## TO DO
Check each line below for the word "LatticeQCDFlow", and copy those that have it.

## MATERIAL FOR THIS EXERCISE
import Mathlib
import HarnessLib
import Summits.Ventures.LatticeQCDFlow.Exactness.SU2MemberGaugeCovariance
import Summits.Ventures.LatticeQCDFlow.Exactness.SU2MaskedKickScheduleErgodic
import Summits.Ventures.LatticeQCDFlow.Exactness.SU2WilsonFlowLOAcceptanceLattice

/-!
# On the row's acceptance configuration — 4⁴ `SU(2)`, parity masks, Lüscher's schedule — the LO member is gauge covariant and FT-HMC through it (single-step kernel) is uniformly ergodic

HONEST FRAMING: exact (Metropolis-corrected) sampling algorithms for lattice gauge theory;
figures of merit are autocorrelation/cost numbers at stated couplings and volumes; no
continuum-physics claim.

Venture `LatticeQCDFlow` (cell pub-lqcd), topic `Exactness`; FANOUT row 14 (`eng-flowhmc`; the
row's acceptance test runs the LO Wilson-flow member inside HMC on the 4⁴ `SU(2)` lattice).  NEW
WORK of the cell; nothing is cited as a fact; no number.  GEN-7's
`SU2WilsonFlowLOAcceptanceLattice.lean` packaged the member at `d = L = 4` (parity colouring
`χ : Site 4 4 → ZMod 2`, schedule = `nsweeps` sweeps over the 4 directions × 2 parities, `8·nsweeps`
certified sub-steps, refusal rule `6|ε| < 1`) and proved exactness / reversibility / Creutz.  The
GEN-9 member-level theorems specialise to the same package:

* **`su2_fthmc_acceptanceLattice_gauge`** — the member is `IsGaugeEquivariant` and its running
  log-det `IsGaugeInvariant` (`su2WilsonFlowLO_member_gauge`); hence `S∘F − log J` is a class
  function for every gauge-invariant `S` (`isGaugeInvariant_ftAction`);
* **`su2_fthmc_acceptanceLattice_uniformlyErgodic`** — row 9's reported single-step leapfrog
  FT-HMC kernel through the member converges to `π_S` geometrically in total variation from every
  initial law, for every measurable bounded action and momentum increment, `ε', κ' > 0`
  (`su2WilsonFlowLO_member_fthmc_uniformlyErgodic`, `κ₀ = 6|ε|`).

NOT CLAIMED: the engine's multi-step trajectories inside the ergodic statement; any usable `δ`;
`β = 2.2`-specific anything; any number.
-/

noncomputable section

namespace Summit.Ventures.LatticeQCDFlow.Exactness

open Real Set MeasureTheory Measure InnerProductGeometry ProbabilityTheory ProbabilityTheory.Kernel
open Literature.MathematicalPhysics.QuantumFieldTheory
open scoped ENNReal Matrix

/-- **The LO member on the 4⁴ `SU(2)` lattice (parity masks, Lüscher schedule, `6|ε| < 1`) is gauge
equivariant with a gauge-invariant running log-det.** -/
theorem su2_fthmc_acceptanceLattice_gauge {ε : ℝ} (hε : |ε| * 6 < 1) (nsweeps : ℕ) :
    ∃ χ : Site 4 4 → ZMod 2, (∀ (x : Site 4 4) (i : Fin 4), χ (x.shift i) ≠ χ x) ∧
    ∃ layers : List ((GaugeConfig 4 4 (Matrix.specialUnitaryGroup (Fin 2) ℂ) ≃ᵐ GaugeConfig 4 4 (Matrix.specialUnitaryGroup (Fin 2) ℂ)) × (GaugeConfig 4 4 (Matrix.specialUnitaryGroup (Fin 2) ℂ) → ℝ)),
      layers.map (fun Ly => ((Ly.1 : GaugeConfig 4 4 (Matrix.specialUnitaryGroup (Fin 2) ℂ) → GaugeConfig 4 4 (Matrix.specialUnitaryGroup (Fin 2) ℂ)), Ly.2)) =
        ((List.replicate nsweeps ((List.finRange 4).flatMap fun μ : Fin 4 => [(μ, (0 : ZMod 2)), (μ, 1)])).flatten).map (fun s =>
        ((fun (V : GaugeConfig 4 4 (Matrix.specialUnitaryGroup (Fin 2) ℂ)) (e : Edge 4 4) =>
        if e.2 = s.1 ∧ χ e.1 = s.2 then
          gaussUnit (geodesicKick ε (∑ ν ∈ Finset.univ.erase e.2,
            (vecQuat (((V (Site.shift e.1 e.2, ν) * (V (Site.shift e.1 ν, e.2))⁻¹ * (V (e.1, ν))⁻¹)⁻¹ : (Matrix.specialUnitaryGroup (Fin 2) ℂ)) : Matrix (Fin 2) (Fin 2) ℂ) +
              vecQuat ((((V (Site.shift (e.1 - Pi.single ν 1) e.2, ν))⁻¹ * (V (e.1 - Pi.single ν 1, e.2))⁻¹ *
                V (e.1 - Pi.single ν 1, ν))⁻¹ : (Matrix.specialUnitaryGroup (Fin 2) ℂ)) : Matrix (Fin 2) (Fin 2) ℂ)))
            (vecQuat ((V e : (Matrix.specialUnitaryGroup (Fin 2) ℂ)) : Matrix (Fin 2) (Fin 2) ℂ)))
        else V e),
         fun V : GaugeConfig 4 4 (Matrix.specialUnitaryGroup (Fin 2) ℂ) => ∏ a : {e : Edge 4 4 // e.2 = s.1 ∧ χ e.1 = s.2},
          (if Real.sin (angle (∑ ν ∈ Finset.univ.erase a.1.2,
            (vecQuat (((V (Site.shift a.1.1 a.1.2, ν) * (V (Site.shift a.1.1 ν, a.1.2))⁻¹ * (V (a.1.1, ν))⁻¹)⁻¹ : (Matrix.specialUnitaryGroup (Fin 2) ℂ)) : Matrix (Fin 2) (Fin 2) ℂ) +
              vecQuat ((((V (Site.shift (a.1.1 - Pi.single ν 1) a.1.2, ν))⁻¹ * (V (a.1.1 - Pi.single ν 1, a.1.2))⁻¹ *
                V (a.1.1 - Pi.single ν 1, ν))⁻¹ : (Matrix.specialUnitaryGroup (Fin 2) ℂ)) : Matrix (Fin 2) (Fin 2) ℂ))) (vecQuat ((V a.1 : (Matrix.specialUnitaryGroup (Fin 2) ℂ)) : Matrix (Fin 2) (Fin 2) ℂ))) = 0 then
            (1 - ε * ‖(∑ ν ∈ Finset.univ.erase a.1.2,
            (vecQuat (((V (Site.shift a.1.1 a.1.2, ν) * (V (Site.shift a.1.1 ν, a.1.2))⁻¹ * (V (a.1.1, ν))⁻¹)⁻¹ : (Matrix.specialUnitaryGroup (Fin 2) ℂ)) : Matrix (Fin 2) (Fin 2) ℂ) +
              vecQuat ((((V (Site.shift (a.1.1 - Pi.single ν 1) a.1.2, ν))⁻¹ * (V (a.1.1 - Pi.single ν 1, a.1.2))⁻¹ *
                V (a.1.1 - Pi.single ν 1, ν))⁻¹ : (Matrix.specialUnitaryGroup (Fin 2) ℂ)) : Matrix (Fin 2) (Fin 2) ℂ)))‖ * Real.cos (angle (∑ ν ∈ Finset.univ.erase a.1.2,
            (vecQuat (((V (Site.shift a.1.1 a.1.2, ν) * (V (Site.shift a.1.1 ν, a.1.2))⁻¹ * (V (a.1.1, ν))⁻¹)⁻¹ : (Matrix.specialUnitaryGroup (Fin 2) ℂ)) : Matrix (Fin 2) (Fin 2) ℂ) +
              vecQuat ((((V (Site.shift (a.1.1 - Pi.single ν 1) a.1.2, ν))⁻¹ * (V (a.1.1 - Pi.single ν 1, a.1.2))⁻¹ *
                V (a.1.1 - Pi.single ν 1, ν))⁻¹ : (Matrix.specialUnitaryGroup (Fin 2) ℂ)) : Matrix (Fin 2) (Fin 2) ℂ))) (vecQuat ((V a.1 : (Matrix.specialUnitaryGroup (Fin 2) ℂ)) : Matrix (Fin 2) (Fin 2) ℂ)))) ^ 3
          else kickJac (ε * ‖(∑ ν ∈ Finset.univ.erase a.1.2,
            (vecQuat (((V (Site.shift a.1.1 a.1.2, ν) * (V (Site.shift a.1.1 ν, a.1.2))⁻¹ * (V (a.1.1, ν))⁻¹)⁻¹ : (Matrix.specialUnitaryGroup (Fin 2) ℂ)) : Matrix (Fin 2) (Fin 2) ℂ) +
              vecQuat ((((V (Site.shift (a.1.1 - Pi.single ν 1) a.1.2, ν))⁻¹ * (V (a.1.1 - Pi.single ν 1, a.1.2))⁻¹ *
                V (a.1.1 - Pi.single ν 1, ν))⁻¹ : (Matrix.specialUnitaryGroup (Fin 2) ℂ)) : Matrix (Fin 2) (Fin 2) ℂ)))‖) 2 (angle (∑ ν ∈ Finset.univ.erase a.1.2,
            (vecQuat (((V (Site.shift a.1.1 a.1.2, ν) * (V (Site.shift a.1.1 ν, a.1.2))⁻¹ * (V (a.1.1, ν))⁻¹)⁻¹ : (Matrix.specialUnitaryGroup (Fin 2) ℂ)) : Matrix (Fin 2) (Fin 2) ℂ) +
              vecQuat ((((V (Site.shift (a.1.1 - Pi.single ν 1) a.1.2, ν))⁻¹ * (V (a.1.1 - Pi.single ν 1, a.1.2))⁻¹ *
                V (a.1.1 - Pi.single ν 1, ν))⁻¹ : (Matrix.specialUnitaryGroup (Fin 2) ℂ)) : Matrix (Fin 2) (Fin 2) ℂ))) (vecQuat ((V a.1 : (Matrix.specialUnitaryGroup (Fin 2) ℂ)) : Matrix (Fin 2) (Fin 2) ℂ)))))) ∧
      layers.length = 8 * nsweeps ∧
      IsGaugeEquivariant (⇑(layers.foldr (fun Ly (G : GaugeConfig 4 4 (Matrix.specialUnitaryGroup (Fin 2) ℂ) ≃ᵐ GaugeConfig 4 4 (Matrix.specialUnitaryGroup (Fin 2) ℂ)) => Ly.1.trans G)
              (MeasurableEquiv.refl (GaugeConfig 4 4 (Matrix.specialUnitaryGroup (Fin 2) ℂ))))) ∧
      IsGaugeInvariant (layers.foldr (fun Ly K => fun V => Ly.2 V * K (Ly.1 V)) (fun _ => (1 : ℝ))) := by
  obtain ⟨χ, hχ⟩ := exists_parityMask (d := 4) (L := 4) (by decide)
  have hε' : |ε| * (2 * ((4 - 1 : ℕ) : ℝ)) < 1 := by norm_num; linarith
  obtain ⟨layers, hmap, -, -, -⟩ := exists_layers_su2WilsonFlowLO χ hχ hε'
    ((List.replicate nsweeps ((List.finRange 4).flatMap fun μ : Fin 4 => [(μ, (0 : ZMod 2)), (μ, 1)])).flatten)
  refine ⟨χ, hχ, layers, hmap, ?_, ?_⟩
  · have h := congrArg List.length hmap
    rw [List.length_map, List.length_map, length_luscherSchedule_four] at h
    exact h
  · exact su2WilsonFlowLO_member_gauge χ ε _ layers hmap

/-- **FT-HMC (row 9's single-step leapfrog kernel) through the LO member on the 4⁴ `SU(2)` lattice
is uniformly ergodic**: for some `δ ∈ (0, 1]`, `|μ₀ K̃ᵗ(A) − π_S(A)| ≤ (1 − δ)ᵗ` for every initial
law, every `t`, every `A` — any measurable `|S| ≤ s`, `‖g‖ ≤ b`, `ε', κ' > 0`. -/
theorem su2_fthmc_acceptanceLattice_uniformlyErgodic {ε : ℝ} (hε : |ε| * 6 < 1) (nsweeps : ℕ)
    {ε' κ' : ℝ} (hε' : 0 < ε') (hκ' : 0 < κ')
    {g : GaugeConfig 4 4 (Matrix.specialUnitaryGroup (Fin 2) ℂ) → Edge 4 4 → EuclideanSpace ℝ (Fin 3)} (hg : Measurable g) {b' : ℝ} (hb0 : 0 ≤ b')
    (hb : ∀ u l, ‖g u l‖ ≤ b') {S : GaugeConfig 4 4 (Matrix.specialUnitaryGroup (Fin 2) ℂ) → ℝ} (hS : Measurable S) {s' : ℝ} (hs : ∀ u, |S u| ≤ s') :
    ∃ χ : Site 4 4 → ZMod 2, (∀ (x : Site 4 4) (i : Fin 4), χ (x.shift i) ≠ χ x) ∧
    ∃ layers : List ((GaugeConfig 4 4 (Matrix.specialUnitaryGroup (Fin 2) ℂ) ≃ᵐ GaugeConfig 4 4 (Matrix.specialUnitaryGroup (Fin 2) ℂ)) × (GaugeConfig 4 4 (Matrix.specialUnitaryGroup (Fin 2) ℂ) → ℝ)),
      layers.map (fun Ly => ((Ly.1 : GaugeConfig 4 4 (Matrix.specialUnitaryGroup (Fin 2) ℂ) → GaugeConfig 4 4 (Matrix.specialUnitaryGroup (Fin 2) ℂ)), Ly.2)) =
        ((List.replicate nsweeps ((List.finRange 4).flatMap fun μ : Fin 4 => [(μ, (0 : ZMod 2)), (μ, 1)])).flatten).map (fun s =>
        ((fun (V : GaugeConfig 4 4 (Matrix.specialUnitaryGroup (Fin 2) ℂ)) (e : Edge 4 4) =>
        if e.2 = s.1 ∧ χ e.1 = s.2 then
          gaussUnit (geodesicKick ε (∑ ν ∈ Finset.univ.erase e.2,
            (vecQuat (((V (Site.shift e.1 e.2, ν) * (V (Site.shift e.1 ν, e.2))⁻¹ * (V (e.1, ν))⁻¹)⁻¹ : (Matrix.specialUnitaryGroup (Fin 2) ℂ)) : Matrix (Fin 2) (Fin 2) ℂ) +
              vecQuat ((((V (Site.shift (e.1 - Pi.single ν 1) e.2, ν))⁻¹ * (V (e.1 - Pi.single ν 1, e.2))⁻¹ *
                V (e.1 - Pi.single ν 1, ν))⁻¹ : (Matrix.specialUnitaryGroup (Fin 2) ℂ)) : Matrix (Fin 2) (Fin 2) ℂ)))
            (vecQuat ((V e : (Matrix.specialUnitaryGroup (Fin 2) ℂ)) : Matrix (Fin 2) (Fin 2) ℂ)))
        else V e),
         fun V : GaugeConfig 4 4 (Matrix.specialUnitaryGroup (Fin 2) ℂ) => ∏ a : {e : Edge 4 4 // e.2 = s.1 ∧ χ e.1 = s.2},
          (if Real.sin (angle (∑ ν ∈ Finset.univ.erase a.1.2,
            (vecQuat (((V (Site.shift a.1.1 a.1.2, ν) * (V (Site.shift a.1.1 ν, a.1.2))⁻¹ * (V (a.1.1, ν))⁻¹)⁻¹ : (Matrix.specialUnitaryGroup (Fin 2) ℂ)) : Matrix (Fin 2) (Fin 2) ℂ) +
              vecQuat ((((V (Site.shift (a.1.1 - Pi.single ν 1) a.1.2, ν))⁻¹ * (V (a.1.1 - Pi.single ν 1, a.1.2))⁻¹ *
                V (a.1.1 - Pi.single ν 1, ν))⁻¹ : (Matrix.specialUnitaryGroup (Fin 2) ℂ)) : Matrix (Fin 2) (Fin 2) ℂ))) (vecQuat ((V a.1 : (Matrix.specialUnitaryGroup (Fin 2) ℂ)) : Matrix (Fin 2) (Fin 2) ℂ))) = 0 then
            (1 - ε * ‖(∑ ν ∈ Finset.univ.erase a.1.2,
            (vecQuat (((V (Site.shift a.1.1 a.1.2, ν) * (V (Site.shift a.1.1 ν, a.1.2))⁻¹ * (V (a.1.1, ν))⁻¹)⁻¹ : (Matrix.specialUnitaryGroup (Fin 2) ℂ)) : Matrix (Fin 2) (Fin 2) ℂ) +
              vecQuat ((((V (Site.shift (a.1.1 - Pi.single ν 1) a.1.2, ν))⁻¹ * (V (a.1.1 - Pi.single ν 1, a.1.2))⁻¹ *
                V (a.1.1 - Pi.single ν 1, ν))⁻¹ : (Matrix.specialUnitaryGroup (Fin 2) ℂ)) : Matrix (Fin 2) (Fin 2) ℂ)))‖ * Real.cos (angle (∑ ν ∈ Finset.univ.erase a.1.2,
            (vecQuat (((V (Site.shift a.1.1 a.1.2, ν) * (V (Site.shift a.1.1 ν, a.1.2))⁻¹ * (V (a.1.1, ν))⁻¹)⁻¹ : (Matrix.specialUnitaryGroup (Fin 2) ℂ)) : Matrix (Fin 2) (Fin 2) ℂ) +
              vecQuat ((((V (Site.shift (a.1.1 - Pi.single ν 1) a.1.2, ν))⁻¹ * (V (a.1.1 - Pi.single ν 1, a.1.2))⁻¹ *
                V (a.1.1 - Pi.single ν 1, ν))⁻¹ : (Matrix.specialUnitaryGroup (Fin 2) ℂ)) : Matrix (Fin 2) (Fin 2) ℂ))) (vecQuat ((V a.1 : (Matrix.specialUnitaryGroup (Fin 2) ℂ)) : Matrix (Fin 2) (Fin 2) ℂ)))) ^ 3
          else kickJac (ε * ‖(∑ ν ∈ Finset.univ.erase a.1.2,
            (vecQuat (((V (Site.shift a.1.1 a.1.2, ν) * (V (Site.shift a.1.1 ν, a.1.2))⁻¹ * (V (a.1.1, ν))⁻¹)⁻¹ : (Matrix.specialUnitaryGroup (Fin 2) ℂ)) : Matrix (Fin 2) (Fin 2) ℂ) +
              vecQuat ((((V (Site.shift (a.1.1 - Pi.single ν 1) a.1.2, ν))⁻¹ * (V (a.1.1 - Pi.single ν 1, a.1.2))⁻¹ *
                V (a.1.1 - Pi.single ν 1, ν))⁻¹ : (Matrix.specialUnitaryGroup (Fin 2) ℂ)) : Matrix (Fin 2) (Fin 2) ℂ)))‖) 2 (angle (∑ ν ∈ Finset.univ.erase a.1.2,
            (vecQuat (((V (Site.shift a.1.1 a.1.2, ν) * (V (Site.shift a.1.1 ν, a.1.2))⁻¹ * (V (a.1.1, ν))⁻¹)⁻¹ : (Matrix.specialUnitaryGroup (Fin 2) ℂ)) : Matrix (Fin 2) (Fin 2) ℂ) +
              vecQuat ((((V (Site.shift (a.1.1 - Pi.single ν 1) a.1.2, ν))⁻¹ * (V (a.1.1 - Pi.single ν 1, a.1.2))⁻¹ *
                V (a.1.1 - Pi.single ν 1, ν))⁻¹ : (Matrix.specialUnitaryGroup (Fin 2) ℂ)) : Matrix (Fin 2) (Fin 2) ℂ))) (vecQuat ((V a.1 : (Matrix.specialUnitaryGroup (Fin 2) ℂ)) : Matrix (Fin 2) (Fin 2) ℂ)))))) ∧
      layers.length = 8 * nsweeps ∧
      ∃ δ : ℝ, 0 < δ ∧ δ ≤ 1 ∧ ∀ (μ₀ : Measure (GaugeConfig 4 4 (Matrix.specialUnitaryGroup (Fin 2) ℂ))) [IsProbabilityMeasure μ₀] (t : ℕ) (A : Set (GaugeConfig 4 4 (Matrix.specialUnitaryGroup (Fin 2) ℂ))),
        |((fun m : Measure (GaugeConfig 4 4 (Matrix.specialUnitaryGroup (Fin 2) ℂ)) =>
              m.bind (conjKernel (su2LeapfrogHMC ε' κ' hg fun V => S ((layers.foldr (fun Ly (G : GaugeConfig 4 4 (Matrix.specialUnitaryGroup (Fin 2) ℂ) ≃ᵐ GaugeConfig 4 4 (Matrix.specialUnitaryGroup (Fin 2) ℂ)) => Ly.1.trans G)
              (MeasurableEquiv.refl (GaugeConfig 4 4 (Matrix.specialUnitaryGroup (Fin 2) ℂ)))) V) -
                Real.log ((layers.foldr (fun Ly K => fun V => Ly.2 V * K (Ly.1 V)) (fun _ => (1 : ℝ))) V)) (layers.foldr (fun Ly (G : GaugeConfig 4 4 (Matrix.specialUnitaryGroup (Fin 2) ℂ) ≃ᵐ GaugeConfig 4 4 (Matrix.specialUnitaryGroup (Fin 2) ℂ)) => Ly.1.trans G)
              (MeasurableEquiv.refl (GaugeConfig 4 4 (Matrix.specialUnitaryGroup (Fin 2) ℂ))))))^[t] μ₀).real A
            - (su2GibbsLaw S).real A| ≤ (1 - δ) ^ t := by
  obtain ⟨χ, hχ⟩ := exists_parityMask (d := 4) (L := 4) (by decide)
  have hε6 : |ε| * (2 * ((4 - 1 : ℕ) : ℝ)) < 1 := by norm_num; linarith
  obtain ⟨layers, hmap, hδ⟩ := su2WilsonFlowLO_member_fthmc_uniformlyErgodic χ hχ hε6
    ((List.replicate nsweeps ((List.finRange 4).flatMap fun μ : Fin 4 => [(μ, (0 : ZMod 2)), (μ, 1)])).flatten) hε' hκ' hg hb0 hb hS hs
  refine ⟨χ, hχ, layers, hmap, ?_, hδ⟩
  have h := congrArg List.length hmap
  rw [List.length_map, List.length_map, length_luscherSchedule_four] at h
  exact h

end Summit.Ventures.LatticeQCDFlow.Exactness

## EXERCISE SOLUTION
import Summits.Ventures.LatticeQCDFlow.Exactness.SU2MemberGaugeCovariance
import Summits.Ventures.LatticeQCDFlow.Exactness.SU2MaskedKickScheduleErgodic
import Summits.Ventures.LatticeQCDFlow.Exactness.SU2WilsonFlowLOAcceptanceLattice
Venture `LatticeQCDFlow` (cell pub-lqcd), topic `Exactness`; FANOUT row 14 (`eng-flowhmc`; the
namespace Summit.Ventures.LatticeQCDFlow.Exactness
end Summit.Ventures.LatticeQCDFlow.Exactness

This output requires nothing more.